Ortadoğu coğrafyası yine ateş topu. Ortadoğu halkları kaderi olmuşçasına savaş ve çatışmalarda ölmeye devam etmekte. Kan ve gözyaşı adeta yaşamlarının bir parçası olmuş durumda.
Ortadoğu’nun yer altı ve yer üstü kaynakları emperyalist güçlerin her zaman için iştahlarını kabartmaktadır. Bunları elde etmek için Ortadoğu devletlerinin yönetimlerini denetimlerine almaktadırlar. Buda olmuyorsa Sünni savaşlar çıkartarak. Güdümlü yönetimler oluşturma yoluna gitmektedirler. Tıpkı Libya, Irak ve Tunus’ta olduğu gibi ABD Ortadoğu da emperyalist emmelerini gerçekleştirmek için BOP projesini devreye sokarak kamuoyunu daha da güçlendirme yoluna gitmektedir. Bu projede kimi ülkelere işbirlikçi rolü verilirken, kimi ülkelere de kazanımlarını korumak adına bölgenin jandarmalığı görevini vermektedir. Bu ülkenin biri İsrail diğeri ise tahmin edileceği gibi Türkiye’dir İsrail’de Filistin sorunu Türkiye’de Kürt sorunu çözümsüz bırakılarak. ABD’nin başını çektiği emperyalist güçlerin çıkarlarına hizmet etmeye mecbur bırakılmıştır.

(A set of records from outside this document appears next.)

import Literature.Computability.Complexity.KarpLipton
import Literature.Computability.Complexity.NPClosureProofs
import Literature.Computability.Complexity.SigmaPAlternation
import HarnessLib

/-!
# Collapse of the polynomial hierarchy to a level `Σᵢᵖ`, `i ≥ 1`; in particular `NP = coNP → PH = NP`

Stockmeyer's collapse theorem (Stockmeyer 1976, Thm. 3.1 / Cor.; Arora–Barak 2009, Thm. 5.4 (1):
"for every `i ≥ 1`, if `Σᵢᵖ = Πᵢᵖ` then `PH = Σᵢᵖ`"), proved over the tree's classes
(`SigmaP`, `PiP`, `PH` of `PolyHierarchy.lean`) for EVERY level `i + 1`, generalising the level-2
instance `KarpLipton.PH_eq_SigmaP_two_of_PiP_two_subset` already in the tree (same induction:
`Σₖ₊₁ = ∃ᵖ·coΣₖ ⊆ ∃ᵖ·coΣᵢ₊₁ = ∃ᵖ·Πᵢ₊₁ ⊆ ∃ᵖ·Σᵢ₊₁ ⊆ Σᵢ₊₁`, the last step being the quantifier
merging `KarpLipton.polyExists_SigmaP_succ_subset`).

The level-1 case is the classical consequence `NP = coNP → PH = NP` (Arora–Barak 2009, Thm. 5.4
with `Σ₁ᵖ = NP`, `Π₁ᵖ = coNP`), recorded together with its contrapositives
`PH ≠ NP → NP ≠ coNP` and `Σₖᵖ ≠ NP → NP ≠ coNP` (`k ≥ 1`), the standard structural evidence for
`NP ≠ coNP` (equivalently, by Cook–Reckhow, for the non-existence of a polynomially bounded
propositional proof system).

Sources: L. J. Stockmeyer, *The polynomial-time hierarchy*, TCS 3 (1976), §3–4;
S. Arora, B. Barak, *Computational Complexity* (2009), Thm. 5.4 and Def. 5.3.
Deliberately not here: the downward direction `P = NP → PH = P` (in `KarpLipton.lean` /
`ClayProblemConsequences.lean` circle) and relativised versions.
-/

namespace Literature.Computability.Complexity

open Nondeterministic

/-- **Stockmeyer's collapse** (Arora–Barak 2009, Thm. 5.4 (1)): for every level `i + 1 ≥ 1`, if
`Πᵢ₊₁ᵖ ⊆ Σᵢ₊₁ᵖ` then `PH = Σᵢ₊₁ᵖ`. By induction on `k`, `Σₖᵖ ⊆ Σᵢ₊₁ᵖ`:
`Σₖ₊₁ = ∃ᵖ·coΣₖ ⊆ ∃ᵖ·coΣᵢ₊₁ = ∃ᵖ·Πᵢ₊₁ ⊆ ∃ᵖ·Σᵢ₊₁ ⊆ Σᵢ₊₁`.
[cite: AroraBarakCC2009, Thm. 5.4] -/
theorem PH_eq_SigmaP_succ_of_PiP_subset (i : ℕ) (h : PiP (i + 1) ⊆ SigmaP (i + 1)) :
    PH = SigmaP (i + 1) := by
  refine Set.Subset.antisymm ?_ (SigmaP_subset_PH (i + 1))
  have key : ∀ k, SigmaP k ⊆ SigmaP (i + 1) := by
    intro k
    induction k with
    | zero => exact P_subset_SigmaP (i + 1)
    | succ k ih =>
      intro L hL
      have h1 : L ∈ polyExists (co (SigmaP (i + 1))) := polyExists_mono (co_mono ih) hL
      exact KarpLipton.polyExists_SigmaP_succ_subset i (polyExists_mono h h1)
  intro L hL
  obtain ⟨k, hk⟩ := Set.mem_iUnion.1 hL
  exact key k hk

/-- Stockmeyer's collapse in the equality form: `Σᵢ₊₁ᵖ = Πᵢ₊₁ᵖ → PH = Σᵢ₊₁ᵖ`.
[cite: Stockmeyer1976, §3] -/
theorem PH_eq_SigmaP_succ_of_SigmaP_eq_PiP (i : ℕ) (h : SigmaP (i + 1) = PiP (i + 1)) :
    PH = SigmaP (i + 1) :=
  PH_eq_SigmaP_succ_of_PiP_subset i h.symm.subset

/-- **`NP = coNP` collapses the polynomial hierarchy to `NP`** (level one of Stockmeyer's
collapse, with `Σ₁ᵖ = NP` and `Π₁ᵖ = coNP`). [cite: AroraBarakCC2009, Thm. 5.4] -/
theorem PH_eq_NP_of_NP_eq_coNP (h : NP = coNP) : PH = NP := by
  have h1 : PiP 1 ⊆ SigmaP 1 := by
    rw [PiP_one_holds, SigmaP_one_holds, ← h]
  rw [PH_eq_SigmaP_succ_of_PiP_subset 0 h1, SigmaP_one_holds]

/-- Contrapositive: if the polynomial hierarchy does not collapse to `NP` then `NP ≠ coNP`.
[cite: AroraBarakCC2009, Thm. 5.4] -/
theorem NP_ne_coNP_of_PH_ne_NP (h : PH ≠ NP) : NP ≠ coNP :=
  fun heq => h (PH_eq_NP_of_NP_eq_coNP heq)

/-- If some level `Σₖᵖ`, `k ≥ 1`, differs from `NP`, then `NP ≠ coNP` (for `NP = coNP` gives
`NP = Σ₁ᵖ ⊆ Σₖᵖ ⊆ PH = NP`, monotonicity `SigmaP_mono_le` of `SigmaPAlternation.lean`).
[cite: AroraBarakCC2009, Thm. 5.4] -/
theorem NP_ne_coNP_of_SigmaP_ne_NP {k : ℕ} (hk : 1 ≤ k) (h : SigmaP k ≠ NP) : NP ≠ coNP := by
  intro heq
  apply h
  apply Set.Subset.antisymm
  · rw [← PH_eq_NP_of_NP_eq_coNP heq]
    exact SigmaP_subset_PH k
  · rw [← SigmaP_one_holds]
    exact SigmaP_mono_le hk

/-- Likewise for the `Π` side: if some `Πₖᵖ`, `k ≥ 1`, differs from `NP`, then `NP ≠ coNP`
(for `NP = coNP` gives `Πₖᵖ = coΣₖᵖ = coNP = NP`). [cite: AroraBarakCC2009, Thm. 5.4] -/
theorem NP_ne_coNP_of_PiP_ne_NP {k : ℕ} (hk : 1 ≤ k) (h : PiP k ≠ NP) : NP ≠ coNP := by
  intro heq
  apply h
  have hS : SigmaP k = NP := by
    by_contra hne
    exact NP_ne_coNP_of_SigmaP_ne_NP hk hne heq
  rw [PiP_eq_co, hS]
  exact heq.symm

end Literature.Computability.Complexity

Filistin meselesi Ortadoğu’nun kanayan yarasıdır. Meseleye ülkelerin kendi çıkarları doğrultusunda bir yaklaşım içerisinde olmaları Sorunu içinden çıkılmaz bir noktaya getirmiştir. ABD’nin Ortadoğu’daki jandarması ve stratejik ortağı olan İsrail her türlü modern ve gelişmiş askeri gücüyle Filistin topraklarına saldırmakta asker, sivil ayrımı yapmamaktadır. Bu saldırıda onlarca çoluk, ocuk, yaşlı,kadın yaşamını yitirmektedir. Filistin halkı ise bu saldırılara karşı imkânsızlıklar içerisinde onurlu bir mücadeleyi yürüterek direnmeye çalışmaktadır. Yaşanılan topa karşı taşın mücadelesidir. En son dört gün önce Hamas’ın askeri kanadı olan İzzetin KASIM tugayları komutanlarından birini öldürmesiyle başlayan çatışmalarda İsrail katliamcı yüzünü bir kez daha göstermiştir. Dünya bu haksız, hukuksuz ve zalimane saldırılara sesiz kalmayarak İsrail’i uyarmalı buda yetmiyorsa ciddi yaptırımlarla etkisizleştirmelidir. Aksi takdir de Gazze’ye şimdilik Hava operasyonlarıyla sınırlı olan saldırılar. Kara operasyonuna dönüşebilir. Bu durum yeni katliamlarını da beraberinde getirecektir.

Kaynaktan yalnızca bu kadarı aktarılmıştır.